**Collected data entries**
--------

import Mathlib
import HarnessLib
import Summits.HubbardSuperconductivity.HubbardSuperconductivity.Theorems.KLProgrammeKLRegimeFlowShellJets
import Summits.HubbardSuperconductivity.HubbardSuperconductivity.Theorems.KLProgrammeSalmhoferCutoffSecondDerivSharp
import Summits.HubbardSuperconductivity.HubbardSuperconductivity.Theorems.KLProgrammeSalmhoferCutoffFourthDerivBound
import Summits.HubbardSuperconductivity.HubbardSuperconductivity.Theorems.KLProgrammeKLRegimeSplitFrameFn

/-!
# Route `KLProgramme`, crux K3 — engine-flow child (stmt-HubbardSuperconductivity-20437), stub (C) `stub_twoLeg_curvature`, (C1) door v2, FAR part:
# THE FLAT TUBE CUTOFF ALONG A DISPLACED CURVE — numerals for the profile `ξ ↦ 1 − χ₂(ξ²/(4R²))` and the Bell bound `Bell(X; φ̄(w))`

Cell gate-hubbard-kl, seat hubbard-kl-k3c3-p3 (g6); `need:` (2) of k3c3-p1 g6 (KL STATUS 2026-08-27T15:20:47Z): ONE lemma bounding the jets of
`θ ↦ klFlatCutoffFn μ (ofLp (γθ − w))` (the flat tube cutoff of `klFrameExtFn` read along a displaced curve) by a Bell polynomial in PROVED numerals
`X_l ≥ sup|∂^l_ξ[1 − χ₂(ξ²/(4·klFlatR²))]|` and the displaced band jets `φ̄_j(w)` of `…FlowShellJets.freeBand_displaced_jets`.
* §1 the band-energy profile `ξ ↦ 1 − χ₂(100ξ²)` (`klFlatR = 1/20`): outside `|ξ| ≤ 1/10` every derivative vanishes (`χ₂ ≡ 1` there); on
  `|ξ| ≤ 1/10` the composition bounds of `…PerturbedFermiCurveCompChainStruct` with the χ₂ numerals `|χ₂′| ≤ 8/3`, `‖D²χ₂‖ ≤ 176/9`
  (`…SalmhoferCutoffSecondDerivSharp`), `‖D³χ₂‖ ≤ 44900`, `‖D⁴χ₂‖ ≤ 3960000` and the inner jets `|200ξ| ≤ 20`, `200`, `0`, `0` give
  **`flatProfile_jets_le`**: `X = (160/3, 75200/9, 3.6·10⁸, 6.56·10¹¹)` [exact sups ≈ (43, 5.7·10³, 1.7·10⁶, 9.4·10⁸), k3c3-p1's memo: orders 3–4 here are
  crude by the factors of the tree's χ₂‴, χ₂⁗ numerals];
* §2 **`abs_iteratedDeriv_flatCutoff_comp_curve_sub_le`**: `|∂ᵏ[θ ↦ klFlatCutoffFn μ (ofLp (γθ − w))](θ)| ≤ Bell_k(X; φ̄(w))`, `k = 1 … 4`, with
  `φ̄₁ = β₁ + 4‖w‖D₁`, `φ̄₂ = β₂ + 4‖w‖(D₁² + D₂)`, `φ̄₃ = β₃ + 4‖w‖(D₁³ + 3D₁D₂ + D₃)`, `φ̄₄ = β₄ + 4‖w‖(D₁⁴ + 6D₁²D₂ + 3D₂² + 4D₁D₃ + D₄)`
  (`β_j` = jets of the frame's own band profile `ε∘γ − μ`, `D_i` = curve jets) — every Bell term carries a factor `φ̄`.
Pure analysis + the tree's numerals; nothing about superconductivity. [cite: Salmhofer1999, §4.2.5 (4.71)]
-/

noncomputable section

namespace Summit.HubbardSuperconductivity.HubbardSuperconductivity.Theorems.PerturbedFermiCurve

set_option linter.dupNamespace false -- summit = problem name (single-conjunct summit), D-0017
set_option maxSynthPendingDepth 3 -- nested operator-norm instances

open Real Set Filter Literature.MathematicalPhysics.QuantumLattice
open Summit.HubbardSuperconductivity.HubbardSuperconductivity.Theorems.KLRegimeSplit
open scoped Topology

/-! ## §1 The band-energy profile `ξ ↦ 1 − χ₂(ξ²/(4R²))` -/

/-- `4·klFlatR² = 1/100`. -/
theorem four_mul_klFlatR_sq : 4 * klFlatR ^ 2 = 1 / 100 := by unfold klFlatR; norm_num

/-- The inner map is `ξ ↦ 100ξ²`. -/
theorem flatInner_eq : (fun ξ : ℝ => ξ ^ 2 / (4 * klFlatR ^ 2)) = fun ξ => 100 * ξ ^ 2 := by
  funext ξ; rw [four_mul_klFlatR_sq]; ring

/-- The profile is smooth. -/
theorem contDiff_flatProfile {n : ℕ∞} : ContDiff ℝ n (fun ξ : ℝ => 1 - salmhoferCutoff (ξ ^ 2 / (4 * klFlatR ^ 2))) :=
  contDiff_const.sub (contDiff_salmhoferCutoff.comp ((contDiff_id.pow 2).div_const _))

/-- The profile is `1 − (χ₂ ∘ inner)`. -/
theorem flatProfile_eq_comp : (fun ξ : ℝ => 1 - salmhoferCutoff (ξ ^ 2 / (4 * klFlatR ^ 2))) =
    fun ξ => 1 - (salmhoferCutoff ∘ fun ξ : ℝ => 100 * ξ ^ 2) ξ := by
  funext ξ; simp only [Function.comp_apply, four_mul_klFlatR_sq]; ring_nf

/-- Jets of the inner map: `∂(100ξ²) = 200ξ`, `∂² = 200`, `∂³ = ∂⁴ = 0`. -/
theorem iteratedDeriv_flatInner (ξ : ℝ) :
    iteratedDeriv 1 (fun ξ : ℝ => 100 * ξ ^ 2) ξ = 200 * ξ ∧ iteratedDeriv 2 (fun ξ : ℝ => 100 * ξ ^ 2) ξ = 200 ∧
    iteratedDeriv 3 (fun ξ : ℝ => 100 * ξ ^ 2) ξ = 0 ∧ iteratedDeriv 4 (fun ξ : ℝ => 100 * ξ ^ 2) ξ = 0 := by
  have d1 : deriv (fun ξ : ℝ => 100 * ξ ^ 2) = fun ξ => 200 * ξ := by
    funext x
    have h : HasDerivAt (fun ξ : ℝ => 100 * ξ ^ 2) (100 * (2 * x ^ 1 * 1)) x := ((hasDerivAt_id x).pow 2).const_mul 100
    rw [h.deriv]; ring
  have d2 : deriv (fun ξ : ℝ => 200 * ξ) = fun _ => (200 : ℝ) := by
    funext x
    have h : HasDerivAt (fun ξ : ℝ => 200 * ξ) (200 * 1) x := (hasDerivAt_id x).const_mul 200
    rw [h.deriv]; ring
  have d3 : deriv (fun _ : ℝ => (200 : ℝ)) = fun _ => 0 := by funext x; exact deriv_const x _
  have e1 : iteratedDeriv 1 (fun ξ : ℝ => 100 * ξ ^ 2) = fun ξ => 200 * ξ := by rw [iteratedDeriv_one, d1]
  have e2 : iteratedDeriv 2 (fun ξ : ℝ => 100 * ξ ^ 2) = fun _ => (200 : ℝ) := by rw [iteratedDeriv_succ, e1, d2]
  have e3 : iteratedDeriv 3 (fun ξ : ℝ => 100 * ξ ^ 2) = fun _ => (0 : ℝ) := by rw [iteratedDeriv_succ, e2, d3]
  have e4 : iteratedDeriv 4 (fun ξ : ℝ => 100 * ξ ^ 2) = fun _ => (0 : ℝ) := by
    rw [iteratedDeriv_succ, e3]; funext x; exact deriv_const x _
  exact ⟨by rw [e1], by rw [e2], by rw [e3], by rw [e4]⟩

/-- The inner map is smooth. -/
theorem contDiff_flatInner {n : ℕ∞} : ContDiff ℝ n (fun ξ : ℝ => 100 * ξ ^ 2) := contDiff_const.mul (contDiff_id.pow 2)

/-- The χ₂ numerals in `iteratedFDeriv` currency: `(8/3, 176/9, 44900, 3960000)` at orders `1 … 4`. -/
theorem salmhoferCutoff_sizes (y : ℝ) :
    ‖iteratedFDeriv ℝ 1 salmhoferCutoff y‖ ≤ 8 / 3 ∧ ‖iteratedFDeriv ℝ 2 salmhoferCutoff y‖ ≤ 176 / 9 ∧
    ‖iteratedFDeriv ℝ 3 salmhoferCutoff y‖ ≤ 44900 ∧ ‖iteratedFDeriv ℝ 4 salmhoferCutoff y‖ ≤ 3960000 := by
  refine ⟨?_, norm_iteratedFDeriv_two_salmhoferCutoff_le_sharp y, norm_iteratedFDeriv_three_salmhoferCutoff_le y,
    norm_iteratedFDeriv_four_salmhoferCutoff_le y⟩
  rw [norm_iteratedFDeriv_eq_norm_iteratedDeriv, iteratedDeriv_one, Real.norm_eq_abs]
  exact klsh_abs_deriv_salmhoferCutoff_le y

/-- On the zone `|ξ| ≤ 1/10`: the Bell bounds for `χ₂ ∘ (100ξ²)`. -/
theorem abs_iteratedDeriv_salmhoferCutoff_comp_inner_le {ξ : ℝ} (hξ : |ξ| ≤ 1 / 10) :
    |iteratedDeriv 1 (salmhoferCutoff ∘ fun ξ : ℝ => 100 * ξ ^ 2) ξ| ≤ 160 / 3 ∧
    |iteratedDeriv 2 (salmhoferCutoff ∘ fun ξ : ℝ => 100 * ξ ^ 2) ξ| ≤ 75200 / 9 ∧
    |iteratedDeriv 3 (salmhoferCutoff ∘ fun ξ : ℝ => 100 * ξ ^ 2) ξ| ≤ 360000000 ∧
    |iteratedDeriv 4 (salmhoferCutoff ∘ fun ξ : ℝ => 100 * ξ ^ 2) ξ| ≤ 656000000000 := by
  have hF : ContDiff ℝ 4 salmhoferCutoff := contDiff_salmhoferCutoff
  have hq : ContDiff ℝ 4 (fun ξ : ℝ => 100 * ξ ^ 2) := contDiff_flatInner
  obtain ⟨m1, m2, m3, m4⟩ := salmhoferCutoff_sizes ((fun ξ : ℝ => 100 * ξ ^ 2) ξ)
  obtain ⟨q1, q2, q3, q4⟩ := iteratedDeriv_flatInner ξ
  have hD₁ : ‖iteratedDeriv 1 (fun ξ : ℝ => 100 * ξ ^ 2) ξ‖ ≤ 20 := by
    rw [q1, Real.norm_eq_abs, abs_mul, abs_of_pos (by norm_num : (0:ℝ) < 200)]; linarith
  have hD₂ : ‖iteratedDeriv 2 (fun ξ : ℝ => 100 * ξ ^ 2) ξ‖ ≤ 200 := by rw [q2]; norm_num
  have hD₃ : ‖iteratedDeriv 3 (fun ξ : ℝ => 100 * ξ ^ 2) ξ‖ ≤ 0 := by rw [q3, norm_zero]
  have hD₄ : ‖iteratedDeriv 4 (fun ξ : ℝ => 100 * ξ ^ 2) ξ‖ ≤ 0 := by rw [q4, norm_zero]
  refine ⟨(abs_iteratedDeriv_one_comp_le_struct hF hq m1 hD₁).trans (by norm_num),
    (abs_iteratedDeriv_two_comp_le_struct hF hq m1 m2 hD₁ hD₂).trans (by norm_num),
    (abs_iteratedDeriv_three_comp_le_struct hF hq m1 m2 m3 hD₁ hD₂ hD₃).trans (by norm_num),
    (abs_iteratedDeriv_four_comp_le_struct hF hq m1 m2 m3 m4 hD₁ hD₂ hD₃ hD₄).trans (by norm_num)⟩

/-- Off the zone (`1/10 < |ξ|`): the profile is locally `0`, so every derivative of positive order vanishes. -/
theorem iteratedDeriv_flatProfile_eq_zero_of_lt {ξ : ℝ} (hξ : 1 / 10 < |ξ|) {k : ℕ} (hk : 1 ≤ k) :
    iteratedDeriv k (fun ξ : ℝ => 1 - salmhoferCutoff (ξ ^ 2 / (4 * klFlatR ^ 2))) ξ = 0 := by
  have hopen : IsOpen {x : ℝ | 1 / 10 < |x|} := isOpen_lt continuous_const continuous_abs
  have hev : (fun ξ : ℝ => 1 - salmhoferCutoff (ξ ^ 2 / (4 * klFlatR ^ 2))) =ᶠ[𝓝 ξ] fun _ => (0 : ℝ) := by
    filter_upwards [hopen.mem_nhds hξ] with x hx
    have hx' : (1 : ℝ) ≤ x ^ 2 / (4 * klFlatR ^ 2) := by
      rw [four_mul_klFlatR_sq]
      have h2 : (1 / 10 : ℝ) ^ 2 < |x| ^ 2 := by
        exact pow_lt_pow_left₀ hx (by norm_num) (by norm_num)
      rw [sq_abs] at h2
      rw [le_div_iff₀ (by norm_num)]; nlinarith
    show 1 - salmhoferCutoff (x ^ 2 / (4 * klFlatR ^ 2)) = 0
    rw [salmhoferCutoff_of_ge hx', sub_self]
  rw [hev.iteratedDeriv_eq, iteratedDeriv_const, if_neg (by omega)]

/-- **The profile's numerals**: for every `ξ`, `|∂¹| ≤ 160/3`, `|∂²| ≤ 75200/9`, `|∂³| ≤ 3.6·10⁸`, `|∂⁴| ≤ 6.56·10¹¹`. -/
theorem abs_iteratedDeriv_flatProfile_le (ξ : ℝ) :
    |iteratedDeriv 1 (fun ξ : ℝ => 1 - salmhoferCutoff (ξ ^ 2 / (4 * klFlatR ^ 2))) ξ| ≤ 160 / 3 ∧
    |iteratedDeriv 2 (fun ξ : ℝ => 1 - salmhoferCutoff (ξ ^ 2 / (4 * klFlatR ^ 2))) ξ| ≤ 75200 / 9 ∧
    |iteratedDeriv 3 (fun ξ : ℝ => 1 - salmhoferCutoff (ξ ^ 2 / (4 * klFlatR ^ 2))) ξ| ≤ 360000000 ∧
    |iteratedDeriv 4 (fun ξ : ℝ => 1 - salmhoferCutoff (ξ ^ 2 / (4 * klFlatR ^ 2))) ξ| ≤ 656000000000 := by
  rcases le_or_gt |ξ| (1 / 10) with hξ | hξ
  · -- zone: `1 − (χ₂ ∘ inner)`, derivatives are minus those of the composition
    have hneg : ∀ {k : ℕ}, 1 ≤ k → iteratedDeriv k (fun ξ : ℝ => 1 - salmhoferCutoff (ξ ^ 2 / (4 * klFlatR ^ 2))) ξ =
        -iteratedDeriv k (salmhoferCutoff ∘ fun ξ : ℝ => 100 * ξ ^ 2) ξ := by
      intro k hk
      rw [flatProfile_eq_comp, iteratedDeriv_const_sub (by omega), iteratedDeriv_neg]
    obtain ⟨b1, b2, b3, b4⟩ := abs_iteratedDeriv_salmhoferCutoff_comp_inner_le hξ
    refine ⟨?_, ?_, ?_, ?_⟩ <;> rw [hneg (by norm_num), abs_neg] <;> assumption
  · rw [iteratedDeriv_flatProfile_eq_zero_of_lt hξ le_rfl, iteratedDeriv_flatProfile_eq_zero_of_lt hξ (by norm_num),
      iteratedDeriv_flatProfile_eq_zero_of_lt hξ (by norm_num), iteratedDeriv_flatProfile_eq_zero_of_lt hξ (by norm_num), abs_zero]
    norm_num

/-- The same in `iteratedFDeriv` currency (ready for the composition bounds). -/
theorem flatProfile_jets_le (ξ : ℝ) :
    ‖iteratedFDeriv ℝ 1 (fun ξ : ℝ => 1 - salmhoferCutoff (ξ ^ 2 / (4 * klFlatR ^ 2))) ξ‖ ≤ 160 / 3 ∧
    ‖iteratedFDeriv ℝ 2 (fun ξ : ℝ => 1 - salmhoferCutoff (ξ ^ 2 / (4 * klFlatR ^ 2))) ξ‖ ≤ 75200 / 9 ∧
    ‖iteratedFDeriv ℝ 3 (fun ξ : ℝ => 1 - salmhoferCutoff (ξ ^ 2 / (4 * klFlatR ^ 2))) ξ‖ ≤ 360000000 ∧
    ‖iteratedFDeriv ℝ 4 (fun ξ : ℝ => 1 - salmhoferCutoff (ξ ^ 2 / (4 * klFlatR ^ 2))) ξ‖ ≤ 656000000000 := by
  obtain ⟨a1, a2, a3, a4⟩ := abs_iteratedDeriv_flatProfile_le ξ
  simp only [norm_iteratedFDeriv_eq_norm_iteratedDeriv, Real.norm_eq_abs]
  exact ⟨a1, a2, a3, a4⟩

/-! ## §2 The flat tube cutoff along a displaced curve -/

section Curve

variable (μ : ℝ) {γ : ℝ → Momentum} (hγ : ContDiff ℝ 4 γ) (w : Momentum) {θ D₁ D₂ D₃ D₄ β₁ β₂ β₃ β₄ : ℝ}
  (hD₁ : ‖iteratedDeriv 1 γ θ‖ ≤ D₁) (hD₂ : ‖iteratedDeriv 2 γ θ‖ ≤ D₂) (hD₃ : ‖iteratedDeriv 3 γ θ‖ ≤ D₃) (hD₄ : ‖iteratedDeriv 4 γ θ‖ ≤ D₄)
  (hβ₁ : |iteratedDeriv 1 (fun θ : ℝ => squareDispersion 1 0 (γ θ) - μ) θ| ≤ β₁)
  (hβ₂ : |iteratedDeriv 2 (fun θ : ℝ => squareDispersion 1 0 (γ θ) - μ) θ| ≤ β₂)
  (hβ₃ : |iteratedDeriv 3 (fun θ : ℝ => squareDispersion 1 0 (γ θ) - μ) θ| ≤ β₃)
  (hβ₄ : |iteratedDeriv 4 (fun θ : ℝ => squareDispersion 1 0 (γ θ) - μ) θ| ≤ β₄)

/-- The flat cutoff read on `Momentum` is the profile of the displaced band. -/
theorem klFlatCutoffFn_ofLp_eq (q : Momentum) :
    klFlatCutoffFn μ (WithLp.ofLp q) = (fun ξ : ℝ => 1 - salmhoferCutoff (ξ ^ 2 / (4 * klFlatR ^ 2))) (squareDispersion 1 0 q - μ) := by
  simp only [klFlatCutoffFn, squareDispersion_one_zero_eq_sqDispersion]
  rfl

include hγ hD₁ hD₂ hD₃ hD₄ hβ₁ hβ₂ hβ₃ hβ₄ in
/-- **THE FLAT CUTOFF ALONG THE DISPLACED CURVE `γ − w`** (`need:` (2) of k3c3-p1 g6): with `X = (160/3, 75200/9, 3.6·10⁸, 6.56·10¹¹)` and the
displaced band jets `φ̄_j(w)` of `freeBand_displaced_jets`,
`|∂ᵏ[θ ↦ klFlatCutoffFn μ (ofLp (γθ − w))](θ)| ≤ Bell_k(X; φ̄(w))`, `k = 1 … 4` — every term carries a factor `φ̄`. -/
theorem abs_iteratedDeriv_flatCutoff_comp_curve_sub_le :
    |iteratedDeriv 1 (fun θ : ℝ => klFlatCutoffFn μ (WithLp.ofLp (γ θ - w))) θ| ≤ 160 / 3 * (β₁ + 4 * ‖w‖ * D₁) ∧
    |iteratedDeriv 2 (fun θ : ℝ => klFlatCutoffFn μ (WithLp.ofLp (γ θ - w))) θ| ≤
      75200 / 9 * (β₁ + 4 * ‖w‖ * D₁) ^ 2 + 160 / 3 * (β₂ + 4 * ‖w‖ * (D₁ ^ 2 + D₂)) ∧
    |iteratedDeriv 3 (fun θ : ℝ => klFlatCutoffFn μ (WithLp.ofLp (γ θ - w))) θ| ≤
      360000000 * (β₁ + 4 * ‖w‖ * D₁) ^ 3 + 3 * (75200 / 9) * (β₁ + 4 * ‖w‖ * D₁) * (β₂ + 4 * ‖w‖ * (D₁ ^ 2 + D₂)) +
        160 / 3 * (β₃ + 4 * ‖w‖ * (D₁ ^ 3 + 3 * D₁ * D₂ + D₃)) ∧
    |iteratedDeriv 4 (fun θ : ℝ => klFlatCutoffFn μ (WithLp.ofLp (γ θ - w))) θ| ≤
      656000000000 * (β₁ + 4 * ‖w‖ * D₁) ^ 4 + 6 * 360000000 * (β₁ + 4 * ‖w‖ * D₁) ^ 2 * (β₂ + 4 * ‖w‖ * (D₁ ^ 2 + D₂)) +
        3 * (75200 / 9) * (β₂ + 4 * ‖w‖ * (D₁ ^ 2 + D₂)) ^ 2 +
        4 * (75200 / 9) * (β₁ + 4 * ‖w‖ * D₁) * (β₃ + 4 * ‖w‖ * (D₁ ^ 3 + 3 * D₁ * D₂ + D₃)) +
        160 / 3 * (β₄ + 4 * ‖w‖ * (D₁ ^ 4 + 6 * D₁ ^ 2 * D₂ + 3 * D₂ ^ 2 + 4 * D₁ * D₃ + D₄)) := by
  -- the function is `profile ∘ φ_w`
  have hfun : (fun θ : ℝ => klFlatCutoffFn μ (WithLp.ofLp (γ θ - w))) =
      (fun ξ : ℝ => 1 - salmhoferCutoff (ξ ^ 2 / (4 * klFlatR ^ 2))) ∘ fun θ : ℝ => squareDispersion 1 0 (γ θ - w) - μ := by
    funext θ; rw [Function.comp_apply, klFlatCutoffFn_ofLp_eq]
  obtain ⟨hφ, p1, p2, p3, p4⟩ := freeBand_displaced_jets μ hγ w hD₁ hD₂ hD₃ hD₄ hβ₁ hβ₂ hβ₃ hβ₄
  have hχ : ContDiff ℝ 4 (fun ξ : ℝ => 1 - salmhoferCutoff (ξ ^ 2 / (4 * klFlatR ^ 2))) := contDiff_flatProfile
  obtain ⟨m1, m2, m3, m4⟩ := flatProfile_jets_le ((fun θ : ℝ => squareDispersion 1 0 (γ θ - w) - μ) θ)
  have n1 : ‖iteratedDeriv 1 (fun θ : ℝ => squareDispersion 1 0 (γ θ - w) - μ) θ‖ ≤ β₁ + 4 * ‖w‖ * D₁ := by
    rw [Real.norm_eq_abs]; exact p1
  have n2 : ‖iteratedDeriv 2 (fun θ : ℝ => squareDispersion 1 0 (γ θ - w) - μ) θ‖ ≤ β₂ + 4 * ‖w‖ * (D₁ ^ 2 + D₂) := by
    rw [Real.norm_eq_abs]; exact p2
  have n3 : ‖iteratedDeriv 3 (fun θ : ℝ => squareDispersion 1 0 (γ θ - w) - μ) θ‖ ≤ β₃ + 4 * ‖w‖ * (D₁ ^ 3 + 3 * D₁ * D₂ + D₃) := by
    rw [Real.norm_eq_abs]; exact p3
  have n4 : ‖iteratedDeriv 4 (fun θ : ℝ => squareDispersion 1 0 (γ θ - w) - μ) θ‖ ≤
      β₄ + 4 * ‖w‖ * (D₁ ^ 4 + 6 * D₁ ^ 2 * D₂ + 3 * D₂ ^ 2 + 4 * D₁ * D₃ + D₄) := by
    rw [Real.norm_eq_abs]; exact p4
  rw [hfun]
  exact ⟨abs_iteratedDeriv_one_comp_le_struct hχ hφ m1 n1, abs_iteratedDeriv_two_comp_le_struct hχ hφ m1 m2 n1 n2,
    abs_iteratedDeriv_three_comp_le_struct hχ hφ m1 m2 m3 n1 n2 n3,
    abs_iteratedDeriv_four_comp_le_struct hχ hφ m1 m2 m3 m4 n1 n2 n3 n4⟩

end Curve

end Summit.HubbardSuperconductivity.HubbardSuperconductivity.Theorems.PerturbedFermiCurve

end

--------

**WHAT IS NEEDED**
From the data above, output exactly the lines between the one containing "exact ⟨by rw" and the one containing "y‖ ≤ 176 / 9 ∧", counting both of them.

**RESULT BELOW**
  exact ⟨by rw [e1], by rw [e2], by rw [e3], by rw [e4]⟩

/-- The inner map is smooth. -/
theorem contDiff_flatInner {n : ℕ∞} : ContDiff ℝ n (fun ξ : ℝ => 100 * ξ ^ 2) := contDiff_const.mul (contDiff_id.pow 2)

/-- The χ₂ numerals in `iteratedFDeriv` currency: `(8/3, 176/9, 44900, 3960000)` at orders `1 … 4`. -/
theorem salmhoferCutoff_sizes (y : ℝ) :
    ‖iteratedFDeriv ℝ 1 salmhoferCutoff y‖ ≤ 8 / 3 ∧ ‖iteratedFDeriv ℝ 2 salmhoferCutoff y‖ ≤ 176 / 9 ∧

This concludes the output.